Additionally, our initial test for preview type proved that there is a significant statistical difference between teaser trailers (TT) and actual content (AC) with the teaser trailers resulting in a nearly 5 minute shorter mean browse time than actual content. Due to the strength of this result, this feature was not further investigated. Therefore, it is not possible to know if there are extant strong, localized effects or interactions for preview type AC, which might result in significantly improved browse time compared to the condition presented in this study. Because of this decision, the effects of preview type AC are of significant interest in future research on this topic.

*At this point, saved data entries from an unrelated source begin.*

/-- `padicIntCast ℂ_[p] z = ((ι_{ℚ̄_p} z : ℚ̄_p) : ℂ_p)` (the scalar tower `ℚ_p ⊆ ℚ̄_p ⊆ ℂ_p`).
[cite: deShalit1987, I.3.1 (p. 13)] -/
theorem padicIntCast_padicComplex_eq_coe (z : ℤ_[p]) :
    padicIntCast ℂ_[p] z = ((algebraMap ℚ_[p] (PadicAlgCl p) (z : ℚ_[p]) : PadicAlgCl p) : ℂ_[p]) := by
  rw [padicIntCast_apply, PadicComplex.coe_eq, ← IsScalarTower.algebraMap_apply]

/-- ★★ **The arithmetic half of (38) at a split place of degree one, in the lane's currency.** `K` totally
complex, `ε` of infinity type `(pp, qq)` with module of definition `(T, e) ≤ 𝔪`, `e` any avatar, `v` of
degree one over `p` (`e = f = 1`), `v ∤ 𝔪`, `w_𝔪 = 1`, `𝔪` deep enough at the other places above `p`
(`hdeep`), and `v` THE place of `ι⁻¹ ∘ σ_{w₀}` (the frame hypothesis `∀ d, d ∈ v ↔ ‖ι⁻¹(σ_{w₀} d)‖ < 1`).
Then for every `σ ∈ Gal(K̄/K(𝔪))`, with `κ = rayAdicCharacter h𝔪 hv hw` and `e_p = padicIntEquivOfDegreeOne`,

  `‖ε̂(σ) − padicIntCast ℂ_[p] (e_p (κσ)) ^ (pp w₀)‖ ≤ p^{−N}`.

[cite: deShalit1987, II.4.14 (38) (p. 72), II.4.13 (p. 69)] [cite: SerreAbelianLadic1968, Ch. III §2.3] -/
theorem norm_avatarValueAt_sub_padicIntCast_zpow_le (ι : PadicAlgCl p ≃+* ℂ)
    (hinf : ε.HasInfinityType pp qq) (hmod : ε.IsModulus T em)
    {e : FramedGaloisRep K (PadicAlgCl p) 1} (hav : IsPAdicAvatarOf ι ε e)
    (hle : ∀ w ∈ T, (em w : ℤ) ≤ FractionalIdeal.count K w (𝔪 : FractionalIdeal (𝓞 K)⁰ K))
    (h𝔪 : 𝔪 ≠ ⊥) (hv : ¬ 𝔪 ≤ v.asIdeal) (hw : ∀ u : (𝓞 K)ˣ, (u : 𝓞 K) - 1 ∈ 𝔪 → u = 1)
    (he : v.asIdeal.ramificationIdx (𝓞 ℚ) = 1) (hf : v.asIdeal.inertiaDeg (𝓞 ℚ) = 1)
    (hvp : ((p : ℕ) : 𝓞 K) ∈ v.asIdeal) {w₀ : InfinitePlace K}
    (hιv : ∀ d : 𝓞 K, d ∈ v.asIdeal ↔ ‖ι.symm (w₀.embedding (d : K))‖ < 1) {N : ℕ}
    (hdeep : ∀ w : HeightOneSpectrum (𝓞 K), ((p : ℕ) : 𝓞 K) ∈ w.asIdeal → w ≠ v →
      WithZero.exp (-FractionalIdeal.count K w (𝔪 : FractionalIdeal (𝓞 K)⁰ K)) ≤
        Valued.v (algebraMap K (w.adicCompletion K) ((p : K) ^ N)))
    {σ : absoluteGaloisGroup K} (hσ : σ ∈ (absRestrictNormalHom (rayClassField K 𝔪)).ker) :
    ‖avatarValueAt e σ -
        padicIntCast ℂ_[p] (padicIntEquivOfDegreeOne K p v he hf
          (rayAdicCharacter h𝔪 hv hw ⟨σ, hσ⟩ : v.adicCompletionIntegers K)) ^ (pp w₀)‖ ≤ ((p : ℝ)⁻¹) ^ N := by
  have h := norm_avatarValueAt_sub_algPart_inv_localUnits_le ι hinf hmod hav hle h𝔪 hv hw hdeep ⟨σ, hσ⟩
  rw [coe_algPart_inv_localUnits_of_degree_one ι pp qq he hf hvp, embExponent_eq_of_place ι pp qq he hf _ hιv,
    embExponent_embedding] at h
  rw [padicIntCast_padicComplex_eq_coe, PadicComplex.coe_eq]
  rw [PadicComplex.coe_eq, map_zpow₀] at h
  exact h
import Literature.MathematicalPhysics.QuantumFieldTheory.Balaban1983to89.B9Thm312WholeLeafAll
import Literature.MathematicalPhysics.QuantumFieldTheory.Balaban1983to89.B9Thm312WholeHHolder

/-!
# `Balaban1983to89.B9Thm312WholeLeafComplete` — [B9] Theorem 3.12 (p. 423) AS THE WHOLE PRINTED LEAF `B9.Thm312Printed` AT THE PINS WITH NO
# DISPLAYED RESIDUAL: every member of the typed conclusion for G_D, G₁, H, H₁ is proved inside from operator-level schemas of printed shape,
# letters, relative co-readings and the member facts

T. Bałaban, *Propagators for lattice gauge theories in a background field*, Commun. Math. Phys. **99** (1985) 389–434
[`Balaban1985BackgroundPropagators`, "B9"]; [4] = T. Bałaban, *Propagators and renormalization transformations for lattice
gauge theories. II*, Commun. Math. Phys. **96** (1984) 223–250 [`Balaban1984PropagatorsII`].

statement-level skeleton of published theorems with citation tags; proofs where landed; nothing here is a claim about the
Yang–Mills mass gap

THE PRINTED LOCI are those of `…B9Thm312WholeLeafCoGlob`, `…B9Thm312WholeClasses` and `…B9Thm312WholeHHolder` (verbatim there).

WHY THIS FILE (successor of `…B9Thm312WholeLeafAll.thm312Printed_of_stepAll`, same seat).  That leaf displays ONE residual line: the Hölder
member ‖ζ∇H(·,y′)‖_β of (3.133) for H, H₁.  Here it is PROVED INSIDE by `B9Thm312WholeHHolder.hkh_of_step` from the letter `LettersHH` (the
Hölder probe of ∇_UG₀Q*, Theorem 3.3 (3.43)₁ for G₀ after Q*), the (3.132) letters of `LettersH`, the Hölder step `StepH.pY∕pY1`, the proved entry
of H (`B9Thm312WholeH.H_entry0`), the scale transfer of [4] (2.60) and the relative probe co-reading `CoReadsHHolderRel` of `HKernel.h` — and fed to
the landed leaf as its `hres` with the constant C(β) = (B_q(β)B₃c + θ_Ha₁·2B₃²c·c)·L_c², the rate δ₁ := 2(1 − α)ρ, the threshold max(M₁, M_L,
M_L′) and the smallness a₁′ := min(a₁, (2(θ₁c + 1))⁻¹).  RESULT: the typed leaf `B9.Thm312Printed d c35 geo bg GD G₁ Hk H₁k (HasRWExpOfOps)
(HasRWExpHOfOps) (PosDefKOfOps)` with NO hypothesis about the Sect.-D propagators G_D, G₁, H, H₁ themselves: every input concerns G₀ (Theorem
3.3 in each class), Δ′_π ∕ Δ⁽²⁾_π (the step in each class), the letters Q, Q*, (QGQ*)⁻¹, (QG₁Q*)⁻¹, D, R, the probes and norms, the co-readings
of the kernel families, the identities of Sect. D and the member facts of [4] Lemma 2.1 (the pattern of n06-k's
`B9RWSums346Two.thm310Printed_allPin_complete` for rows 18–19).

WHAT THIS FILE PROVES (one theorem — 0 `def`, 0 named fact, 0 sorry): ★ `thm312Printed_complete`.

HONEST SCOPE.  Nothing of print is asserted; every schema is a HYPOTHESIS of printed shape whose derivation (located gap G-B9-16) is not typed;
kernel-checked bookkeeping — NOT a node discharge, NOT summit progress; one finite lattice at a time; nothing continuum, nothing about the mass
gap.  Cell `pub-ymgap` (HUMAN RULING D-0062), Track A node N06 [B9], N06-ASSIGNMENT v1 row 20 (bundle F7), seat `pub-ymgap-dag-n06-l` (g4),
2026-08-27.
-/

namespace Literature.MathematicalPhysics.QuantumFieldTheory.Balaban1983to89.B9Thm312WholeLeafComplete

Finally, our choice of tile size of 0.2 comes from the OLS regression which suggested its statistical insignificance to the overall browse time. Since it was not included in the RSM search, it is not possible to know for sure if it is truly the optimal value due to lack of interaction effect data. The slightly lower mean browse time for 0.2 compared to the other choices is likely due in some part to randomness. As with the preview type variable, more conditions and rigorous testing should be performed to increase confidence in the model we present in this study.


Conclusion

Our research has successfully determined the ideal settings to enhance user engagement: a tile size of 0.2, a match score threshold of 70%, and a preview length adjusted to 75 seconds for practical implementation, closely reflecting our optimal finding of 77 seconds. This configuration has proven effective, significantly reducing the average browsing time to 10.022 seconds compared to the standard metrics. Our hypotheses that TT preview type and 0.2 tile size would be associated with optimal browse time were correct, while our hypotheses concerning match score (originally >80%) and preview length (<60s) were not accurate.

Lastly, our study comes with certain constraints that must be acknowledged, especially concerning the validity of the conclusions surrounding TT preview type and 0.2 tile size as the optimal values. The limited scope of conducted tests and the unpredictable nature of user behavior are factors that could affect the generalizability of our results. Despite the robust improvements seen, these limitations underscore the importance of continued research to validate and refine our recommendations, ensuring they remain effective across broad user scenarios.